**Your goal:** For the entries that follow, count the lines containing the string "variable" and write only the number.

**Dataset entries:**
__________

/-- `∫_{ℓ/2}^r v^{-2} dv ≤ 2/ℓ` for `ℓ/2 ≤ r`, `ℓ > 0`. [folklore] -/
theorem integral_rpow_neg_two_le (hℓ : 0 < ℓ) {r : ℝ} (hr : ℓ / 2 ≤ r) :
    ∫ v in (ℓ / 2)..r, v ^ (-2 : ℝ) ≤ 2 / ℓ := by
  have hl2 : 0 < ℓ / 2 := by positivity
  have h0 : (0 : ℝ) ∉ uIcc (ℓ / 2) r := by
    rw [uIcc_of_le hr]; exact fun h ↦ absurd h.1 (not_le.2 hl2)
  rw [integral_rpow (Or.inr ⟨by norm_num, h0⟩)]
  have hr0 : 0 < r := hl2.trans_le hr
  have h1 : r ^ ((-2 : ℝ) + 1) = r⁻¹ := by norm_num [Real.rpow_neg_one]
  have h2 : (ℓ / 2) ^ ((-2 : ℝ) + 1) = (ℓ / 2)⁻¹ := by norm_num [Real.rpow_neg_one]
  rw [h1, h2]
  have : (r⁻¹ - (ℓ / 2)⁻¹) / (-2 + 1) = 2 / ℓ - r⁻¹ := by
    field_simp; ring
  rw [this]
  linarith [inv_pos.2 hr0]

/-- `(1+v²)^{-1} ≤ v^{-2}` for `v > 0`. [folklore] -/
theorem one_add_sq_rpow_neg_one_le {v : ℝ} (hv : 0 < v) : (1 + v ^ 2) ^ (-1 : ℝ) ≤ v ^ (-2 : ℝ) := by
  rw [Real.rpow_neg_one, show (-2 : ℝ) = -(2 : ℝ) by norm_num, Real.rpow_neg hv.le,
    Real.rpow_two]
  exact inv_anti₀ (by positivity) (by linarith)

/-- **The bound on `G` for `κ ≤ 4`**: `G(r) ≤ (8/ℓ)(1+r²)^{4/κ-1}` for `r ≥ ℓ/2`, `ℓ > 0`
(`g̃ ≤ 4(1+v²)^{4/κ-1}(1+v²)^{-1} ≤ 4(1+r²)^{4/κ-1} v^{-2}` for `v ≤ r`, as `4/κ - 1 ≥ 0`).
[folklore] -/
theorem bandPrim_le_of_le_four (hκ : 0 < κ) (hκ4 : κ ≤ 4) (hℓ : 0 < ℓ) {r : ℝ} (hr : ℓ / 2 ≤ r) :
    bandPrim κ ℓ r ≤ 8 / ℓ * (1 + r ^ 2) ^ ((4 : ℝ) / κ - 1) := by
  have hl2 : 0 < ℓ / 2 := by positivity
  have he : 0 ≤ (4 : ℝ) / κ - 1 := by
    rw [sub_nonneg, le_div_iff₀ (by exact_mod_cast hκ)]
    have : (κ : ℝ) ≤ 4 := by exact_mod_cast hκ4
    linarith
  rw [bandPrim_eq_integral_of_le hℓ r]
  have hbound : ∀ v ∈ Icc (ℓ / 2) r, bandRateW κ ℓ v ≤
      4 * (1 + r ^ 2) ^ ((4 : ℝ) / κ - 1) * v ^ (-2 : ℝ) := by
    intro v hv
    have hv0 : 0 < v := hl2.trans_le hv.1
    refine (bandRateW_le v).trans ?_
    have hsplit : (1 + v ^ 2) ^ ((4 : ℝ) / κ - 2) =
        (1 + v ^ 2) ^ ((4 : ℝ) / κ - 1) * (1 + v ^ 2) ^ (-1 : ℝ) := by
      rw [← Real.rpow_add (one_add_sq_pos_slope v)]; congr 1; ring
    rw [hsplit, ← mul_assoc]
    refine mul_le_mul ?_ (one_add_sq_rpow_neg_one_le hv0) (Real.rpow_nonneg (one_add_sq_pos_slope v).le _)
      (by positivity)
    refine mul_le_mul_of_nonneg_left ?_ (by norm_num)
    exact Real.rpow_le_rpow (one_add_sq_pos_slope v).le (by nlinarith [hv.2, hv0]) he
  have hint1 : IntervalIntegrable (bandRateW κ ℓ) volume (ℓ / 2) r :=
    continuous_bandRateW.intervalIntegrable _ _
  have hint2 : IntervalIntegrable (fun v : ℝ ↦ 4 * (1 + r ^ 2) ^ ((4 : ℝ) / κ - 1) * v ^ (-2 : ℝ))
      volume (ℓ / 2) r := by
    refine (ContinuousOn.intervalIntegrable ?_)
    rw [uIcc_of_le hr]
    refine continuousOn_const.mul (ContinuousOn.rpow_const continuousOn_id fun v hv ↦ ?_)
    exact Or.inl (hl2.trans_le hv.1).ne'
  calc (∫ v in (ℓ / 2)..r, bandRateW κ ℓ v)
      ≤ ∫ v in (ℓ / 2)..r, 4 * (1 + r ^ 2) ^ ((4 : ℝ) / κ - 1) * v ^ (-2 : ℝ) :=
        intervalIntegral.integral_mono_on hr hint1 hint2 hbound
    _ = 4 * (1 + r ^ 2) ^ ((4 : ℝ) / κ - 1) * ∫ v in (ℓ / 2)..r, v ^ (-2 : ℝ) := by
        rw [intervalIntegral.integral_const_mul]
    _ ≤ 4 * (1 + r ^ 2) ^ ((4 : ℝ) / κ - 1) * (2 / ℓ) :=
        mul_le_mul_of_nonneg_left (integral_rpow_neg_two_le hℓ hr) (by positivity)
    _ = 8 / ℓ * (1 + r ^ 2) ^ ((4 : ℝ) / κ - 1) := by ring

/-- **The bound on `G` for `κ > 4`**: `G(r) ≤ (8/ℓ)(1+(ℓ/2)²)^{4/κ-1}` for `r ≥ ℓ/2`, `ℓ > 0`
(now `4/κ - 1 < 0`, so `(1+v²)^{4/κ-1} ≤ (1+(ℓ/2)²)^{4/κ-1}` for `v ≥ ℓ/2`). [folklore] -/
theorem bandPrim_le_of_four_lt (hκ4 : 4 < κ) (hℓ : 0 < ℓ) {r : ℝ} (hr : ℓ / 2 ≤ r) :
    bandPrim κ ℓ r ≤ 8 / ℓ * (1 + (ℓ / 2) ^ 2) ^ ((4 : ℝ) / κ - 1) := by
  have hl2 : 0 < ℓ / 2 := by positivity
  have h4' : (4 : ℝ) < κ := by exact_mod_cast hκ4
  have hκ0 : (0 : ℝ) < κ := by linarith
  have he : (4 : ℝ) / κ - 1 ≤ 0 := by
    rw [sub_nonpos, div_le_iff₀ hκ0]
    linarith
  rw [bandPrim_eq_integral_of_le hℓ r]
  have hbound : ∀ v ∈ Icc (ℓ / 2) r, bandRateW κ ℓ v ≤
      4 * (1 + (ℓ / 2) ^ 2) ^ ((4 : ℝ) / κ - 1) * v ^ (-2 : ℝ) := by
    intro v hv
    have hv0 : 0 < v := hl2.trans_le hv.1
    refine (bandRateW_le v).trans ?_
    have hsplit : (1 + v ^ 2) ^ ((4 : ℝ) / κ - 2) =
        (1 + v ^ 2) ^ ((4 : ℝ) / κ - 1) * (1 + v ^ 2) ^ (-1 : ℝ) := by
      rw [← Real.rpow_add (one_add_sq_pos_slope v)]; congr 1; ring
    rw [hsplit, ← mul_assoc]
    refine mul_le_mul ?_ (one_add_sq_rpow_neg_one_le hv0) (Real.rpow_nonneg (one_add_sq_pos_slope v).le _)
      (by positivity)
    refine mul_le_mul_of_nonneg_left ?_ (by norm_num)
    exact Real.rpow_le_rpow_of_nonpos (one_add_sq_pos_slope _) (by nlinarith [hv.1, hl2]) he
  have hint1 : IntervalIntegrable (bandRateW κ ℓ) volume (ℓ / 2) r :=
    continuous_bandRateW.intervalIntegrable _ _
  have hint2 : IntervalIntegrable (fun v : ℝ ↦ 4 * (1 + (ℓ / 2) ^ 2) ^ ((4 : ℝ) / κ - 1) * v ^ (-2 : ℝ))
      volume (ℓ / 2) r := by
    refine (ContinuousOn.intervalIntegrable ?_)
    rw [uIcc_of_le hr]
    refine continuousOn_const.mul (ContinuousOn.rpow_const continuousOn_id fun v hv ↦ ?_)
    exact Or.inl (hl2.trans_le hv.1).ne'
  calc (∫ v in (ℓ / 2)..r, bandRateW κ ℓ v)
      ≤ ∫ v in (ℓ / 2)..r, 4 * (1 + (ℓ / 2) ^ 2) ^ ((4 : ℝ) / κ - 1) * v ^ (-2 : ℝ) :=
        intervalIntegral.integral_mono_on hr hint1 hint2 hbound
    _ = 4 * (1 + (ℓ / 2) ^ 2) ^ ((4 : ℝ) / κ - 1) * ∫ v in (ℓ / 2)..r, v ^ (-2 : ℝ) := by
        rw [intervalIntegral.integral_const_mul]
    _ ≤ 4 * (1 + (ℓ / 2) ^ 2) ^ ((4 : ℝ) / κ - 1) * (2 / ℓ) :=
        mul_le_mul_of_nonneg_left (integral_rpow_neg_two_le hℓ hr) (by positivity)
    _ = 8 / ℓ * (1 + (ℓ / 2) ^ 2) ^ ((4 : ℝ) / κ - 1) := by ring

variable (κ ℓ) in
/-- The integrable majorant of `k` on `[ℓ/2, ∞)`: `(8/ℓ) r^{-2}` if `κ ≤ 4`,
`(8/ℓ)(1+(ℓ/2)²)^{4/κ-1} r^{-8/κ}` if `κ > 4`. [folklore] -/
def occMajorant (r : ℝ) : ℝ :=
  if κ ≤ 4 then 8 / ℓ * r ^ (-2 : ℝ)
  else 8 / ℓ * (1 + (ℓ / 2) ^ 2) ^ ((4 : ℝ) / κ - 1) * r ^ (-(8 : ℝ) / κ)

/-- **`k ≤` the majorant on `[ℓ/2, ∞)`** (`0 < κ < 8`, `ℓ > 0`). [folklore] -/
theorem occKernel_le_occMajorant (hκ : 0 < κ) (hℓ : 0 < ℓ) {r : ℝ} (hr : ℓ / 2 ≤ r) :
    occKernel κ ℓ r ≤ occMajorant κ ℓ r := by
  have hl2 : 0 < ℓ / 2 := by positivity
  have hr0 : 0 < r := hl2.trans_le hr
  have hpos := one_add_sq_pos_slope r
  rw [occMajorant, occKernel]
  split_ifs with h4
  · calc (1 + r ^ 2) ^ (-(4 : ℝ) / κ) * bandPrim κ ℓ r
        ≤ (1 + r ^ 2) ^ (-(4 : ℝ) / κ) * (8 / ℓ * (1 + r ^ 2) ^ ((4 : ℝ) / κ - 1)) :=
          mul_le_mul_of_nonneg_left (bandPrim_le_of_le_four hκ h4 hℓ hr) (Real.rpow_nonneg hpos.le _)
      _ = 8 / ℓ * (1 + r ^ 2) ^ (-1 : ℝ) := by
          rw [mul_left_comm, ← Real.rpow_add hpos]
          congr 2; ring
      _ ≤ 8 / ℓ * r ^ (-2 : ℝ) :=
          mul_le_mul_of_nonneg_left (one_add_sq_rpow_neg_one_le hr0) (by positivity)
  · rw [not_le] at h4
    calc (1 + r ^ 2) ^ (-(4 : ℝ) / κ) * bandPrim κ ℓ r
        ≤ (1 + r ^ 2) ^ (-(4 : ℝ) / κ) * (8 / ℓ * (1 + (ℓ / 2) ^ 2) ^ ((4 : ℝ) / κ - 1)) :=
          mul_le_mul_of_nonneg_left (bandPrim_le_of_four_lt h4 hℓ hr) (Real.rpow_nonneg hpos.le _)
      _ = 8 / ℓ * (1 + (ℓ / 2) ^ 2) ^ ((4 : ℝ) / κ - 1) * (1 + r ^ 2) ^ (-(4 : ℝ) / κ) := by ring
      _ ≤ 8 / ℓ * (1 + (ℓ / 2) ^ 2) ^ ((4 : ℝ) / κ - 1) * r ^ (-(8 : ℝ) / κ) := by
          refine mul_le_mul_of_nonneg_left ?_ (by positivity)
          have h1 : r ^ (-(8 : ℝ) / κ) = (r ^ 2) ^ (-(4 : ℝ) / κ) := by
            rw [← Real.rpow_natCast r 2, ← Real.rpow_mul hr0.le]
            congr 1; push_cast; ring
          rw [h1]
          exact Real.rpow_le_rpow_of_nonpos (by positivity) (by linarith)
            (div_nonpos_of_nonpos_of_nonneg (by norm_num) κ.coe_nonneg)

/-- The majorant is integrable on `(ℓ/2, ∞)` (`0 < κ < 8`, `ℓ > 0`). [folklore] -/
theorem integrableOn_occMajorant (hκ8 : κ < 8) (hℓ : 0 < ℓ) :
    IntegrableOn (occMajorant κ ℓ) (Ioi (ℓ / 2)) := by
  have hl2 : 0 < ℓ / 2 := by positivity
  unfold occMajorant
  split_ifs with h4
  · exact ((integrableOn_Ioi_rpow_of_lt (by norm_num) hl2).const_mul _)
  · rw [not_le] at h4
    have h4' : (4 : ℝ) < κ := by exact_mod_cast h4
    have hκ0 : (0 : ℝ) < κ := by linarith
    have hκ8' : (κ : ℝ) < 8 := by exact_mod_cast hκ8
    have hlt : -(8 : ℝ) / κ < -1 := by
      rw [div_lt_iff₀ hκ0]; linarith
    exact ((integrableOn_Ioi_rpow_of_lt hlt hl2).const_mul _)
import Summits.ABC.IUTFork.Joshi.ATS1PerfectoidPreliminaries
import HarnessLib

/-!
# [J-I] v4 §3 — Question 3.18.1 and Rmk. 3.16.2 RESTRICTED TO THE UNTILTS OF ONE TILT `F` (follow-up to the typer-side
# read of p432511: E-t45 FLAG-1/FLAG-2, 2026-08-26 09:16Z)

Proof/defs-light companion of `ATS1PerfectoidPreliminaries.lean` (abc-iut cell, branch E, seat abc-iut-E-t24, slot T-45;
rung LADDER-ABC:A2.E). Source: K. Joshi, arXiv 2106.11452 **v4** (bib `Joshi2021ATS1`, unrefereed, typed AS A CANDIDATE);
render `HOME/plan/repair/lit/renders/Joshi-ATS1-2106.11452v4-PDFpaged-book-anonnd/`. TYPED ≠ PROVED ≠ ENDORSED; no side taken.

WHY. The landed readings `ATS1.Question3181 X` (Question 3.18.1, p.17 l.6–11) and `ATS1.ExistsUncountablyManyNonTopIso p`
(Rmk. 3.16.2, p.16 l.5–7) quantify over E-t1's `Untilt p` of EVERY cardinality (no tilt is recorded), exactly as the printed
sentences do («Let `K` be a complete, algebraically closed valued field containing an isometric embedding of `E`»). Read that
literally, untilts of different cardinalities are never topologically isomorphic, so Question 3.18.1 has a negative answer and
Rmk. 3.16.2 a positive one FOR SET-THEORETIC REASONS unrelated to §3 (E-t45's FLAG-1/FLAG-2, LOW: reading strength, no kernel
defect). The CONTENTFUL reading restricts `K` to the untilts of the FIXED `F` of §3.4–§3.6 (all of cardinality `2^ℵ₀`), i.e. to
the residue fields `K_y` of ONE signature `UntiltPoints p 𝒪E` of E-t1 (p429850) — which is how Rmk. 3.16.3 was already typed
(`UntiltPoints.ExistsUncountablyManyNonIsomorphic`). This file adds the restricted reading of the Question and records, in
kernel, that it is WEAKER than the landed one (`question3181OfTilt_of_question3181`), so the flagged literal reading is the
stronger-than-intended side and nothing downstream need consume it. Nothing is asserted; no landed declaration is edited.
[claim: Joshi2021ATS1, status: disputed]
-/

noncomputable section

namespace Summit.ABC.IUTFork.Joshi.ATS1

open Literature.AnabelianGeometry.SemiGraphs (TemperedCurve)

variable {p : ℕ} [Fact p.Prime] {𝒪E : Type} [CommRing 𝒪E]

/-- The `E`-untilt attached to a degree-one point `y` of the Fargues–Fontaine curve in E-t1's signature `UntiltPoints`
(§3.6 p.10 l.11–14: «for a given pair `(F, E)`, such fields `K ↩ E` exist and are parametrized by Fargues–Fontaine curves»):
the residue field `K_y` with `E = X.K ⊆ K̄ → K_y` through the point's preferred algebraic closure `D.algCl y` (continuous on
`ℚ_p` by `D.continuous_algCl`). [claim: Joshi2021ATS1, status: disputed] -/
def EUntilt.ofPoint (X : TemperedCurve p) (D : UntiltPoints p 𝒪E) (y : D.Pt) : EUntilt X where
  U := D.untilt y
  ι := (D.algCl y).comp X.K.val.toRingHom
  continuous_ι := by
    refine (D.continuous_algCl y).congr fun x => ?_
    show D.algCl y (algebraMap ℚ_[p] _ x) = D.algCl y (X.K.val (algebraMap ℚ_[p] X.K x))
    rw [AlgHom.commutes]

/-- The untilt of `EUntilt.ofPoint` is the residue field `K_y`. [folklore] -/
theorem EUntilt.ofPoint_U (X : TemperedCurve p) (D : UntiltPoints p 𝒪E) (y : D.Pt) :
    (EUntilt.ofPoint X D y).U = D.untilt y := rfl

/-- **Question 3.18.1 restricted to the untilts of the fixed `F`** (p.17 l.6–11, read with §3.4–§3.6 «all untilts `K` will be
assumed to be of this type»): is there an assignment `y ↦ Π^•_X(K_y)` of decreasing filtrations of `Π_X = Π^temp_{X/E}` by
normal subgroups, indexed by `ℝ`, on the degree-one points `y` of `𝒴_{F,E}` (E-t1's `UntiltPoints`), such that equal
filtrations force the residue fields `K_y ⊇ E` to be topologically isomorphic over `E`? A QUESTION, typed under this reading,
NOT asserted — the contentful form of the landed `Question3181` (E-t45 FLAG-1). [claim: Joshi2021ATS1, status: disputed] -/
def Question3181OfTilt (X : TemperedCurve p) (D : UntiltPoints p 𝒪E) : Prop :=
  ∃ Φ : D.Pt → ℝ → Subgroup X.PiTemp,
    (∀ y v, (Φ y v).Normal) ∧ (∀ y, Antitone (Φ y)) ∧
      ∀ y₁ y₂ : D.Pt, Φ y₁ = Φ y₂ →
        ∃ e : (D.untilt y₁).TopEquiv (D.untilt y₂),
          ∀ x, e.toRingEquiv ((EUntilt.ofPoint X D y₁).ι x) = (EUntilt.ofPoint X D y₂).ι x

/-- The landed (unrestricted) reading implies the restricted one: restrict the assignment along `y ↦ EUntilt.ofPoint X D y`.
So `Question3181` is the STRONGER statement (E-t45 FLAG-1: likely refutable by cardinality alone), `Question3181OfTilt` the
contentful one. PROVED. [folklore] -/
theorem question3181OfTilt_of_question3181 (X : TemperedCurve p) (D : UntiltPoints p 𝒪E) (h : Question3181 X) :
    Question3181OfTilt X D := by
  obtain ⟨Φ, hN, hA, hdet⟩ := h
  refine ⟨fun y => Φ (EUntilt.ofPoint X D y), fun y v => hN _ v, fun y => hA _, fun y₁ y₂ hy => ?_⟩
  exact hdet (EUntilt.ofPoint X D y₁) (EUntilt.ofPoint X D y₂) hy

/-- **Rmk. 3.16.2 restricted to one tilt** IS the landed Rmk. 3.16.3 reading `UntiltPoints.ExistsUncountablyManyNonIsomorphic`
(p.16 l.8–12); over E-t1's unrestricted `Untilt p` the landed `ExistsUncountablyManyNonTopIso p` is implied by it for the
residue untilts (the image of an uncountable pairwise-non-homeomorphic set of points is an uncountable pairwise-non-homeomorphic
set of untilts). PROVED (E-t45 FLAG-2: the unrestricted form is the weaker one). [folklore] -/
theorem existsUncountablyManyNonTopIso_of_points (D : UntiltPoints p 𝒪E) (h : D.ExistsUncountablyManyNonIsomorphic) :
    ExistsUncountablyManyNonTopIso p := by
  obtain ⟨S, hS, hpair⟩ := h
  have hinj : Set.InjOn D.untilt S := fun y hy y' hy' hyy' => by
    by_contra hne
    exact hpair hy hy' hne (by rw [hyy']; exact Untilt.TopIso.refl _)
  refine ⟨D.untilt '' S, fun hc => hS (Set.countable_of_injective_of_countable_image hinj hc), ?_⟩
  rintro _ ⟨y, hy, rfl⟩ _ ⟨y', hy', rfl⟩ hne
  exact hpair hy hy' fun h => hne (h ▸ rfl)

end Summit.ABC.IUTFork.Joshi.ATS1

end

__________

**Answer to this problem:** 2